→ DATA TO USE:
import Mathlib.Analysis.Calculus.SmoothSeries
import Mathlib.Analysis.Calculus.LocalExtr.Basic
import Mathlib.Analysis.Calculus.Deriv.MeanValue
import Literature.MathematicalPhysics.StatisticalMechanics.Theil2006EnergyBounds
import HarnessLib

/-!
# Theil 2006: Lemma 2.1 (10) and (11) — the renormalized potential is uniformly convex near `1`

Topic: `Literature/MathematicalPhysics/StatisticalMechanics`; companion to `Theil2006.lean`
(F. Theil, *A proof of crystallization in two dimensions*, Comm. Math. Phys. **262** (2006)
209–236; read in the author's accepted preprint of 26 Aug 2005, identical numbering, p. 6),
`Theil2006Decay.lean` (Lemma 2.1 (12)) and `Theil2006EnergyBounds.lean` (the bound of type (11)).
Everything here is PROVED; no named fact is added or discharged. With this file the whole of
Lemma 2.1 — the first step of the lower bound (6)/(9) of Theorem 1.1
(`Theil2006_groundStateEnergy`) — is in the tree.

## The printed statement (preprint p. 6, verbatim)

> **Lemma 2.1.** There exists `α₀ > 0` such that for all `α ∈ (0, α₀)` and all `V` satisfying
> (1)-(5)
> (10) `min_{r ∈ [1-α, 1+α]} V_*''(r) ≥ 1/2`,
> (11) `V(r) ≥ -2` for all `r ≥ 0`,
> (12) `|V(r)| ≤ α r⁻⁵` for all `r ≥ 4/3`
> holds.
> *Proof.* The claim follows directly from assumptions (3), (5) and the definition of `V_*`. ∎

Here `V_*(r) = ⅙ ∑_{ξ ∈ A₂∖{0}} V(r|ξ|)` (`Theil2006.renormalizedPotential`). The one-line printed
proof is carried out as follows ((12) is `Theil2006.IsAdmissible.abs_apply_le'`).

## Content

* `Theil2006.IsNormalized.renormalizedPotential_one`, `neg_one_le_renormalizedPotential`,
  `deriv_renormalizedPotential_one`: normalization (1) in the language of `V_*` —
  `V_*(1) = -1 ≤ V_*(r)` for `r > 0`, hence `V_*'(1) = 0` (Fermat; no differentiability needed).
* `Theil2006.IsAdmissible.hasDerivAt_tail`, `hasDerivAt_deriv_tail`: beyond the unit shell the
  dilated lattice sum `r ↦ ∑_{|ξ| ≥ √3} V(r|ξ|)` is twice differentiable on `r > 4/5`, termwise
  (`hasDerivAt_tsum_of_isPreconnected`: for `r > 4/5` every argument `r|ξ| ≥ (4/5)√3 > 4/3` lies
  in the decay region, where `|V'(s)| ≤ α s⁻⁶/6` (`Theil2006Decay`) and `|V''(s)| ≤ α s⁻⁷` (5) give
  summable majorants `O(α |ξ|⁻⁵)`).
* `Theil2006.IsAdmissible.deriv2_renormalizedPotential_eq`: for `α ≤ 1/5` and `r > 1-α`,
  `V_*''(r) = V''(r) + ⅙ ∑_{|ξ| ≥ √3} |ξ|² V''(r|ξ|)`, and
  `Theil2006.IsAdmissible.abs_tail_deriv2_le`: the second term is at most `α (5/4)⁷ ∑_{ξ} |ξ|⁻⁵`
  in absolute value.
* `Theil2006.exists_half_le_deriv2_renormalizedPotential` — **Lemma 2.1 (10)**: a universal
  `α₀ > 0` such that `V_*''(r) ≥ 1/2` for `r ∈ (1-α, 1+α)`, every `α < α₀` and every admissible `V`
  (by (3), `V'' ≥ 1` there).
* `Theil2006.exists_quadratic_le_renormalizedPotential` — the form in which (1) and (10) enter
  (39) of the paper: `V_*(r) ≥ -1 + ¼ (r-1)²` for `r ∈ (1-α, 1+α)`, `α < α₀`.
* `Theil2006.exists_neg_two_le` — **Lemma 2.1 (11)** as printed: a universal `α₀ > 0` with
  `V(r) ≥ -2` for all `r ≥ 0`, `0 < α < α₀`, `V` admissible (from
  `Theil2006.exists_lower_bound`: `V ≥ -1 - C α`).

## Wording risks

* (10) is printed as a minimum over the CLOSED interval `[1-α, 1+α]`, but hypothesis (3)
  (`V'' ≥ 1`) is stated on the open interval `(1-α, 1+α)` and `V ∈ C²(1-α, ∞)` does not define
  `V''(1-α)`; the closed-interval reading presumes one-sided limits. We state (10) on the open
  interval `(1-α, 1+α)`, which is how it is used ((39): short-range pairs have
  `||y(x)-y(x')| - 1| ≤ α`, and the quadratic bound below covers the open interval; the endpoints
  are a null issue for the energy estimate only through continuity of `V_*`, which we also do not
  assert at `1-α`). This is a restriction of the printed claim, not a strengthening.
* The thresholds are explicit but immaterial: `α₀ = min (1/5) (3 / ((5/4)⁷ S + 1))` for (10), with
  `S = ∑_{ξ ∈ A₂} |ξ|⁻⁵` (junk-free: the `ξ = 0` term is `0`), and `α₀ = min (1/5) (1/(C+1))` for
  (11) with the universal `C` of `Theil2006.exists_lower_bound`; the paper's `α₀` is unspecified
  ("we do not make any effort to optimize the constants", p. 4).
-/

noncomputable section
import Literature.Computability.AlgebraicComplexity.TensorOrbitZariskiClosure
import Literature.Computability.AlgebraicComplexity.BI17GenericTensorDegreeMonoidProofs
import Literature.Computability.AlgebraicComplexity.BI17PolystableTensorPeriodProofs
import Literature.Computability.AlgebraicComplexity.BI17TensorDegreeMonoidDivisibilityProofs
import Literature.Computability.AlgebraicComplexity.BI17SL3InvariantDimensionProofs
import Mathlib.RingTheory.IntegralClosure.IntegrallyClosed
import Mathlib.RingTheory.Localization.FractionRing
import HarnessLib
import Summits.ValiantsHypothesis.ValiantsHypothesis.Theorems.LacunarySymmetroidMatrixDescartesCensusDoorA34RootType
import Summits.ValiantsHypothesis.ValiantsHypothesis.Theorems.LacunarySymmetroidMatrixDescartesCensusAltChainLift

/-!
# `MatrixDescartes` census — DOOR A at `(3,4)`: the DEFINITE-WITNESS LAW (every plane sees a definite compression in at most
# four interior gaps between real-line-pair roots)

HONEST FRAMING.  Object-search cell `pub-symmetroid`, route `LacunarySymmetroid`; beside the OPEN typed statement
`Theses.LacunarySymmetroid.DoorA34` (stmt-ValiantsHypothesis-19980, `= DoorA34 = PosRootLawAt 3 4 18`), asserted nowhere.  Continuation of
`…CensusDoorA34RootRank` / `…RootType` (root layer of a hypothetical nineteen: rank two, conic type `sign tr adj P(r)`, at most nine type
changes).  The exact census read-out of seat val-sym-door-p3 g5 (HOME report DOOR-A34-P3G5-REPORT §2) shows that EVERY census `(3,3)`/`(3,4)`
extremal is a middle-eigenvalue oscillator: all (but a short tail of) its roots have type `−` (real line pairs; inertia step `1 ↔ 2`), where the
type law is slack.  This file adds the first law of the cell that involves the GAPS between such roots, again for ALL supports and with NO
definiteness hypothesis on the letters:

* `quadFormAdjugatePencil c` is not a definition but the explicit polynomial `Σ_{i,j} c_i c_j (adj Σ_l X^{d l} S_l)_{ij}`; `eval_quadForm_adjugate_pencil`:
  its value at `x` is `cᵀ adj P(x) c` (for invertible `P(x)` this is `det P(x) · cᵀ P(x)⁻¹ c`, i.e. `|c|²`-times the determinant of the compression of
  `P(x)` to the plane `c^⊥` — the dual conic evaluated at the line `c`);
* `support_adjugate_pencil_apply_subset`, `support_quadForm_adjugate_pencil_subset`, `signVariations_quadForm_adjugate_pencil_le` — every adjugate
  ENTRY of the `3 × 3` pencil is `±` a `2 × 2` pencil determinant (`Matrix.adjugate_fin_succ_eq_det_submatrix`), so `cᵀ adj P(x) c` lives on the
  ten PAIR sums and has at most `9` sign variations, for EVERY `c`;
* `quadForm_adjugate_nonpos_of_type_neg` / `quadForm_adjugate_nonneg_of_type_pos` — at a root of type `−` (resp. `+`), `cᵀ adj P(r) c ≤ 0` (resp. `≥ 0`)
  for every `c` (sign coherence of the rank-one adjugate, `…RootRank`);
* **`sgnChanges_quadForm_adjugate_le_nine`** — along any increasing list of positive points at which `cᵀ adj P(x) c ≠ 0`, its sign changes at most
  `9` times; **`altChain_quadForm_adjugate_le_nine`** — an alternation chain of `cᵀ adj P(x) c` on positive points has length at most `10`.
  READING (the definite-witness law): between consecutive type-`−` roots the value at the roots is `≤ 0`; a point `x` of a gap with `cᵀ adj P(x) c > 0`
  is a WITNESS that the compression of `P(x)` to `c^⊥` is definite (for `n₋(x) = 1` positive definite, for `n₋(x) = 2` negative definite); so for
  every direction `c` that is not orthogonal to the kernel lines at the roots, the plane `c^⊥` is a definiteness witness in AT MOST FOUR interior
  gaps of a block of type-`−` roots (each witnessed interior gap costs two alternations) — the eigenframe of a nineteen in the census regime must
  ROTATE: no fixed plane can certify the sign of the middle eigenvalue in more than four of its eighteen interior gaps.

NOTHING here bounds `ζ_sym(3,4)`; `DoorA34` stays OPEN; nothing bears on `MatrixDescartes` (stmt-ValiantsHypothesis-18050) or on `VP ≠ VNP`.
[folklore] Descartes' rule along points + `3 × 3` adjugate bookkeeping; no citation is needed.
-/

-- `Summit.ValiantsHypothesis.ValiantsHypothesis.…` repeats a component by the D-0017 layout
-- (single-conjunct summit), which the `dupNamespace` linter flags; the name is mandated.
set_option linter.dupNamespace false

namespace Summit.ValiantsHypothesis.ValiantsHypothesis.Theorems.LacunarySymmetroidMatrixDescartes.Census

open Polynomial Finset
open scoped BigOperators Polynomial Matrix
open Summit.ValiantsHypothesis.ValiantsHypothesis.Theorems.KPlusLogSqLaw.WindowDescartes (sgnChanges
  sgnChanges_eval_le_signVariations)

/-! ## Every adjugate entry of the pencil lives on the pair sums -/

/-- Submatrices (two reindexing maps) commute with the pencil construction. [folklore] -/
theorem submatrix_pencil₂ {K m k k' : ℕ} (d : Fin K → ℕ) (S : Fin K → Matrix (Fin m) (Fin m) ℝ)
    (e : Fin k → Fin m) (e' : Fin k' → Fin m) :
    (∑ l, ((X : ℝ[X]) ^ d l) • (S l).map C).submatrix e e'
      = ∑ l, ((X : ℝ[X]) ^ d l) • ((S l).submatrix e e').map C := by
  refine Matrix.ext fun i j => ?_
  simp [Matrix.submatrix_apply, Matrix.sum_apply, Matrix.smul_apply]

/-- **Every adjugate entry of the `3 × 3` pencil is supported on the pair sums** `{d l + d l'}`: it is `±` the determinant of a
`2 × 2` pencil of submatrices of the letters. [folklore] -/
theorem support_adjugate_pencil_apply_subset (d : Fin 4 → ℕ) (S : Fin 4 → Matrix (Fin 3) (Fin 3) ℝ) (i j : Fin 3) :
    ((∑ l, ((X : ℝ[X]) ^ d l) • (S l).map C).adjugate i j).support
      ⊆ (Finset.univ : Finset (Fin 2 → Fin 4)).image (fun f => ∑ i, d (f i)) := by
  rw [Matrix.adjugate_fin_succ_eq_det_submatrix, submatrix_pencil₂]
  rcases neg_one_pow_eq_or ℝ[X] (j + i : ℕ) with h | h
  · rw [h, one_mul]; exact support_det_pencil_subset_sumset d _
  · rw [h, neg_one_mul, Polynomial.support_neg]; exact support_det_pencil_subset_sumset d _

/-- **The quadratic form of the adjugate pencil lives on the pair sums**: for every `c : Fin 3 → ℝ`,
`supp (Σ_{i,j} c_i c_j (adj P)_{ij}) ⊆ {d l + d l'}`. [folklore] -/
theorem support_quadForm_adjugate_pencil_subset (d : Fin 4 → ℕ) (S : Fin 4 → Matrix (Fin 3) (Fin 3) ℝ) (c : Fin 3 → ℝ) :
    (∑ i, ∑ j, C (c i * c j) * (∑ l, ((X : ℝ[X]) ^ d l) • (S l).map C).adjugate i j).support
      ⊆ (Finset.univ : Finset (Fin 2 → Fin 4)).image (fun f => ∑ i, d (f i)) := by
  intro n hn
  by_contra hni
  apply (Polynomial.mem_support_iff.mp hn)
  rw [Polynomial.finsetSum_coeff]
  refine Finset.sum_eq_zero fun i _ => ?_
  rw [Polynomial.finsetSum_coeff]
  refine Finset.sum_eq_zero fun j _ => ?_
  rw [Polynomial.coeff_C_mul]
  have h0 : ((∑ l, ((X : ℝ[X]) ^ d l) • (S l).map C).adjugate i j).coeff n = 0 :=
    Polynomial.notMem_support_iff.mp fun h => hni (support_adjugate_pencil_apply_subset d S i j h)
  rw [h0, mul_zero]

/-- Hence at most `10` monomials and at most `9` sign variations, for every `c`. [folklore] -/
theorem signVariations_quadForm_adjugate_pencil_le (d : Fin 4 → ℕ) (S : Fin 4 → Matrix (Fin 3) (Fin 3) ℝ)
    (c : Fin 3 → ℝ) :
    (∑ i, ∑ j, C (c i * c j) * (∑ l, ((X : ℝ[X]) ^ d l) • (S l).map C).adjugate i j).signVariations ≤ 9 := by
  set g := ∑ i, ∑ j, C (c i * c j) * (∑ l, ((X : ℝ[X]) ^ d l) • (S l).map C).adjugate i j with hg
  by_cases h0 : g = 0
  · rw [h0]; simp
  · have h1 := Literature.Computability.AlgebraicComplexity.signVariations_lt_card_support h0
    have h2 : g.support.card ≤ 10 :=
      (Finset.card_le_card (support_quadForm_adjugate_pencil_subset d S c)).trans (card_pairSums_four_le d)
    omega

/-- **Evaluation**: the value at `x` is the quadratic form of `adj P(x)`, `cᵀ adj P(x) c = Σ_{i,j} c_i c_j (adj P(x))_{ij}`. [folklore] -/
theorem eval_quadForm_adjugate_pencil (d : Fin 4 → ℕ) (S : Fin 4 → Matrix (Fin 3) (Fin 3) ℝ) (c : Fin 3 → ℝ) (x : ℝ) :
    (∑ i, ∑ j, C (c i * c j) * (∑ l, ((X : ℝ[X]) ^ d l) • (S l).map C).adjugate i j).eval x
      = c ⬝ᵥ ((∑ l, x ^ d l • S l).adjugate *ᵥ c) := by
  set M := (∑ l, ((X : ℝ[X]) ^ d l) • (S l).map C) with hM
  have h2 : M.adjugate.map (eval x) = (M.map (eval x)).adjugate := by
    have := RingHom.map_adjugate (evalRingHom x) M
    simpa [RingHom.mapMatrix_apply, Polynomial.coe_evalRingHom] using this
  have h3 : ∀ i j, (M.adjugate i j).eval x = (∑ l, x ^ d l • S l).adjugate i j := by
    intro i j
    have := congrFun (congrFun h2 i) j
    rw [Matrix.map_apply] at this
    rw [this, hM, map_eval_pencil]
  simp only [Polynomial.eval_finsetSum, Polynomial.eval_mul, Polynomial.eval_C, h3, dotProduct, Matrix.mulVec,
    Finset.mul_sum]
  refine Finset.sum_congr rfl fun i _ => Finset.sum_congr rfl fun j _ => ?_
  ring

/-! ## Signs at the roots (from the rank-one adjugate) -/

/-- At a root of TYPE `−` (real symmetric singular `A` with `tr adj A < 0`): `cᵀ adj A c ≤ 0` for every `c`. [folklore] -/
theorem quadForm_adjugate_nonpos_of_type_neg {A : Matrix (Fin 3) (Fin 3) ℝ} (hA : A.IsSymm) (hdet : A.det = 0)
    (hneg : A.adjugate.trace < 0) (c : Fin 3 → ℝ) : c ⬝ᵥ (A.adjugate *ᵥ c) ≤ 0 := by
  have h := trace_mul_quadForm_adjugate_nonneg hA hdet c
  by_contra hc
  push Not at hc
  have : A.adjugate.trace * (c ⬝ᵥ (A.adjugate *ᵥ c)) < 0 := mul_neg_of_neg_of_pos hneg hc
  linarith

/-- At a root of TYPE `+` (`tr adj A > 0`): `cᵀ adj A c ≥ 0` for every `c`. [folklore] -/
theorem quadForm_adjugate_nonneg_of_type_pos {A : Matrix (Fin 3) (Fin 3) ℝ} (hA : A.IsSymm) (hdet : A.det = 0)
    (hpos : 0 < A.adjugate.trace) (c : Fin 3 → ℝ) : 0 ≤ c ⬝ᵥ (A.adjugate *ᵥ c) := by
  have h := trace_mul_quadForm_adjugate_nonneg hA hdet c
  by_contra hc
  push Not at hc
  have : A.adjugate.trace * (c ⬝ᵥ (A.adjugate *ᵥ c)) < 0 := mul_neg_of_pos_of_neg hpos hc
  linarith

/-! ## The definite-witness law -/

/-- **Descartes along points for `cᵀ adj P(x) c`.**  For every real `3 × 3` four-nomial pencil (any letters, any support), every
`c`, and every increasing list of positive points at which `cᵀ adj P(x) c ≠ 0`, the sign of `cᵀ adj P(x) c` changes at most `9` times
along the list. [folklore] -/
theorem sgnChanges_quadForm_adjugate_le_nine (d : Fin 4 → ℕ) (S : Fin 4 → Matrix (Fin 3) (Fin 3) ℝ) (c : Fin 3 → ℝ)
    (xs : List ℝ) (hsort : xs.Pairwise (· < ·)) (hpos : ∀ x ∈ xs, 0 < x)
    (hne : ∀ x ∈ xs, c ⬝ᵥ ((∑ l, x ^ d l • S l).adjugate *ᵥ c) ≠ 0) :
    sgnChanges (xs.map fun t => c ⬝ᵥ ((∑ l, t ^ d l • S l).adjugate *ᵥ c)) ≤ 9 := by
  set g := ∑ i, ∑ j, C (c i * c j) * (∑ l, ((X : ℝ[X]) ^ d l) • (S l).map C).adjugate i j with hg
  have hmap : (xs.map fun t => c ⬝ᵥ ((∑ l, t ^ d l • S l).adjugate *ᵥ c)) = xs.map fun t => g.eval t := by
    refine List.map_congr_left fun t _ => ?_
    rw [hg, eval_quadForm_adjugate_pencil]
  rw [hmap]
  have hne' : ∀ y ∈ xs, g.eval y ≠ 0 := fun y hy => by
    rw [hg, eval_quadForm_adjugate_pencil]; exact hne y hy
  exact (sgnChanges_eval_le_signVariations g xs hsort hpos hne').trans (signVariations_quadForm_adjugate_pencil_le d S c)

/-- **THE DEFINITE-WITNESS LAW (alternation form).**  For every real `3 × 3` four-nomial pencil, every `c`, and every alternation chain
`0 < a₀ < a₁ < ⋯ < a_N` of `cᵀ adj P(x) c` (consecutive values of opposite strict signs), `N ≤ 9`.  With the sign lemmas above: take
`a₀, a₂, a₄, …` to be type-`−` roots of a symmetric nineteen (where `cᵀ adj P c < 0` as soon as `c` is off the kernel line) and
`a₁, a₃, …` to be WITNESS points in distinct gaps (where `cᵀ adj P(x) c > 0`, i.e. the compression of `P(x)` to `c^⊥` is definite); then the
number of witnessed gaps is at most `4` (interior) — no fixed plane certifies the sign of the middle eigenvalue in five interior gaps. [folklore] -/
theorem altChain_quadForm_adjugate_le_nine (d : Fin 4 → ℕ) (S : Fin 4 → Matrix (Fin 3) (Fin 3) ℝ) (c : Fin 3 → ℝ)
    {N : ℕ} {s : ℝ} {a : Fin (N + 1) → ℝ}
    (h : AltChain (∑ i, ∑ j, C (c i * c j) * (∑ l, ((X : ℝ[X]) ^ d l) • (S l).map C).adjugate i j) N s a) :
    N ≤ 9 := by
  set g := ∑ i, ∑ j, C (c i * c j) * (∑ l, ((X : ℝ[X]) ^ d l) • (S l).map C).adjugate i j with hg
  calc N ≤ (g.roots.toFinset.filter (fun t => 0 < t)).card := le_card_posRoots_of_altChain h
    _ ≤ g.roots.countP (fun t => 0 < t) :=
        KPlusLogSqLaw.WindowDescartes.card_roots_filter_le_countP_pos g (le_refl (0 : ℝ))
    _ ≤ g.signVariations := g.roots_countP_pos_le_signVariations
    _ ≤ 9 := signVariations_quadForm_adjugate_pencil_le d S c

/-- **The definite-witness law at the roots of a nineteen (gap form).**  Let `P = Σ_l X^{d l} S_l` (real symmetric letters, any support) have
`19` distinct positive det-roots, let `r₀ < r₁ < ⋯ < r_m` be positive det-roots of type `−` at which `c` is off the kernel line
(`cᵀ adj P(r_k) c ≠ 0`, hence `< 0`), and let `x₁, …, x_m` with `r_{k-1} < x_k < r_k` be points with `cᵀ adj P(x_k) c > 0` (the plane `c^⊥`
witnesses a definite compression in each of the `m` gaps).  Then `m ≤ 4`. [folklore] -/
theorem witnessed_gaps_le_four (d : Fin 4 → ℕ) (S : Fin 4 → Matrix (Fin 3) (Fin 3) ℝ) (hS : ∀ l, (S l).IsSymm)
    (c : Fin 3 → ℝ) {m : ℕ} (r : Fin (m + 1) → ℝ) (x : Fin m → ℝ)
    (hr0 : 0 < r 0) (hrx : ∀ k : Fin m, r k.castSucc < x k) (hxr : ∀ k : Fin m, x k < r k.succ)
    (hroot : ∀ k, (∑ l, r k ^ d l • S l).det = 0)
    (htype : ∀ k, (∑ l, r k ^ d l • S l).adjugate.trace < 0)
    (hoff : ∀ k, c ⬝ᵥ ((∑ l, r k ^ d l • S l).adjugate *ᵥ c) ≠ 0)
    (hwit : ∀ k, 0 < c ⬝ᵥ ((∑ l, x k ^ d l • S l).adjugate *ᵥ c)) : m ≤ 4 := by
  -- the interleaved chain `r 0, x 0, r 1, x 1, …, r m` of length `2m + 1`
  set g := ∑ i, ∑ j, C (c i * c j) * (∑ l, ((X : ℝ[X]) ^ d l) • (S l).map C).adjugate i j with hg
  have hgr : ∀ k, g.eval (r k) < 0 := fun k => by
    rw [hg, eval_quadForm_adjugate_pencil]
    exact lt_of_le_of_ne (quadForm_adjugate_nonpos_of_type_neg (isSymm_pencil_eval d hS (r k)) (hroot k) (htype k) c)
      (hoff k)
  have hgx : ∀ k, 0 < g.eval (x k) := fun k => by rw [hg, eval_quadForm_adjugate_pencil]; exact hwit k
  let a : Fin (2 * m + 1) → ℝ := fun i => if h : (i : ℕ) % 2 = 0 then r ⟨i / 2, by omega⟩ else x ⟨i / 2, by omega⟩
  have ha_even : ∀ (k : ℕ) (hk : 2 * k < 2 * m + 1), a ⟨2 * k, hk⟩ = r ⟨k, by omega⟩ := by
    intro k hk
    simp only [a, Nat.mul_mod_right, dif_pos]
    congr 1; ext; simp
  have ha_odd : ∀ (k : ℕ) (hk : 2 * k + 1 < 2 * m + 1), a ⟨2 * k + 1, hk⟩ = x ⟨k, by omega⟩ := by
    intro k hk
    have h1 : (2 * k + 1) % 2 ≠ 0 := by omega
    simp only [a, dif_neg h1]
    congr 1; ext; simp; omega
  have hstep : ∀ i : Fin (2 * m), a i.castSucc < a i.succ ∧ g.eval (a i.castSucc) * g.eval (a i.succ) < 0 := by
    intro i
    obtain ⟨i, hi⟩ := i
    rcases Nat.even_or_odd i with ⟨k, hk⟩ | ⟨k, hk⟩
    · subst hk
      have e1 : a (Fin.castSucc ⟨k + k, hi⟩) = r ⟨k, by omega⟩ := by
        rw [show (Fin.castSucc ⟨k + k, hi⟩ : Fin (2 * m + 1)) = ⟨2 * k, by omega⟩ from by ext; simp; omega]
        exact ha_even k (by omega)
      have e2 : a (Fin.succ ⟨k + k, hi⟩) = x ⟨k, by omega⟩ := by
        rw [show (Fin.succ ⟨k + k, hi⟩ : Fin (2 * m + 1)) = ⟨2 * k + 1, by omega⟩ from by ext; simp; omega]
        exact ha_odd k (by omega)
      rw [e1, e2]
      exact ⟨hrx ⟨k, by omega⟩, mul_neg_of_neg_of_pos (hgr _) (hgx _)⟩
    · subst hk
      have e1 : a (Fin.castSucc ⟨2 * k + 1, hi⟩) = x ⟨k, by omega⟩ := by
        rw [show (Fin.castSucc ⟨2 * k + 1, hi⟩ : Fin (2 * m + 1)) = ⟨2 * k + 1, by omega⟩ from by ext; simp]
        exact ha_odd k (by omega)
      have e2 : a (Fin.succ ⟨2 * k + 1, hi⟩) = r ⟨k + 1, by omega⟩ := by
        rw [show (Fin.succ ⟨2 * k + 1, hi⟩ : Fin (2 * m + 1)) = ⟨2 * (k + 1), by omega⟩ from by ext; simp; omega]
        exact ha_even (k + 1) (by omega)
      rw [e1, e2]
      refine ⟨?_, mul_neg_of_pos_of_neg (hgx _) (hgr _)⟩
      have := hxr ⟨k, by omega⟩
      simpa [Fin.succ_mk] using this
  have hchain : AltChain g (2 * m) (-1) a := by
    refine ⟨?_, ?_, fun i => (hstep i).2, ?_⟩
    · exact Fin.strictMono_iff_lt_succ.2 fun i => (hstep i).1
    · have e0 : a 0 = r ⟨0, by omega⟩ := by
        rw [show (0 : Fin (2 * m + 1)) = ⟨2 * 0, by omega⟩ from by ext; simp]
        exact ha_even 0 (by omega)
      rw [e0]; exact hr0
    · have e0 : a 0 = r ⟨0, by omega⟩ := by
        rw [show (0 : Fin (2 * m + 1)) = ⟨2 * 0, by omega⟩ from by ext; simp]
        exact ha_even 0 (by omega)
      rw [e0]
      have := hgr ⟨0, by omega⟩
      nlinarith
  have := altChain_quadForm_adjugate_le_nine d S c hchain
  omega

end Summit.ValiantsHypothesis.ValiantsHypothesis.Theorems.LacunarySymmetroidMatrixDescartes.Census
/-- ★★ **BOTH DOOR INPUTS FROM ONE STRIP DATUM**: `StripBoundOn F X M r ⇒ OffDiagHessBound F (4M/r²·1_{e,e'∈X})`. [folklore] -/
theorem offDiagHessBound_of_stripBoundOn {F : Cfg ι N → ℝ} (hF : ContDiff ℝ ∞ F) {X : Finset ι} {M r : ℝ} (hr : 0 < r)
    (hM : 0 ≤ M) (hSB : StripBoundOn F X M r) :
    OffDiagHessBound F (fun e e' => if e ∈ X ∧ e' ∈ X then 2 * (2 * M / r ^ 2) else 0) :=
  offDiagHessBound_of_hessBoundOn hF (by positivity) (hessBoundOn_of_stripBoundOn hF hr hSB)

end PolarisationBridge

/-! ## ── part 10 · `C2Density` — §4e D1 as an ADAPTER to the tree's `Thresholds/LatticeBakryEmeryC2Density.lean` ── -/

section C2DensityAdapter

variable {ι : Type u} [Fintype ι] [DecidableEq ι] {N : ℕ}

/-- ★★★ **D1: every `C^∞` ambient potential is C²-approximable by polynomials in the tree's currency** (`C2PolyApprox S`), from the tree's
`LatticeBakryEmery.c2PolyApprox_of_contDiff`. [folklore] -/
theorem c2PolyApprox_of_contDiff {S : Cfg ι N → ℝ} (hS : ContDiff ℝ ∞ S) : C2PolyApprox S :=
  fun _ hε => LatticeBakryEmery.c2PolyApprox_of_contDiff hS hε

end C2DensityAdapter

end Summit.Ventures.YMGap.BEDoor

→ PROBLEM: Going through the listing above, copy out every line that has the string "claim".

→ REPLY TO THE EXERCISE:
> *Proof.* The claim follows directly from assumptions (3), (5) and the definition of `V_*`. ∎
  assert at `1-α`). This is a restriction of the printed claim, not a strengthening.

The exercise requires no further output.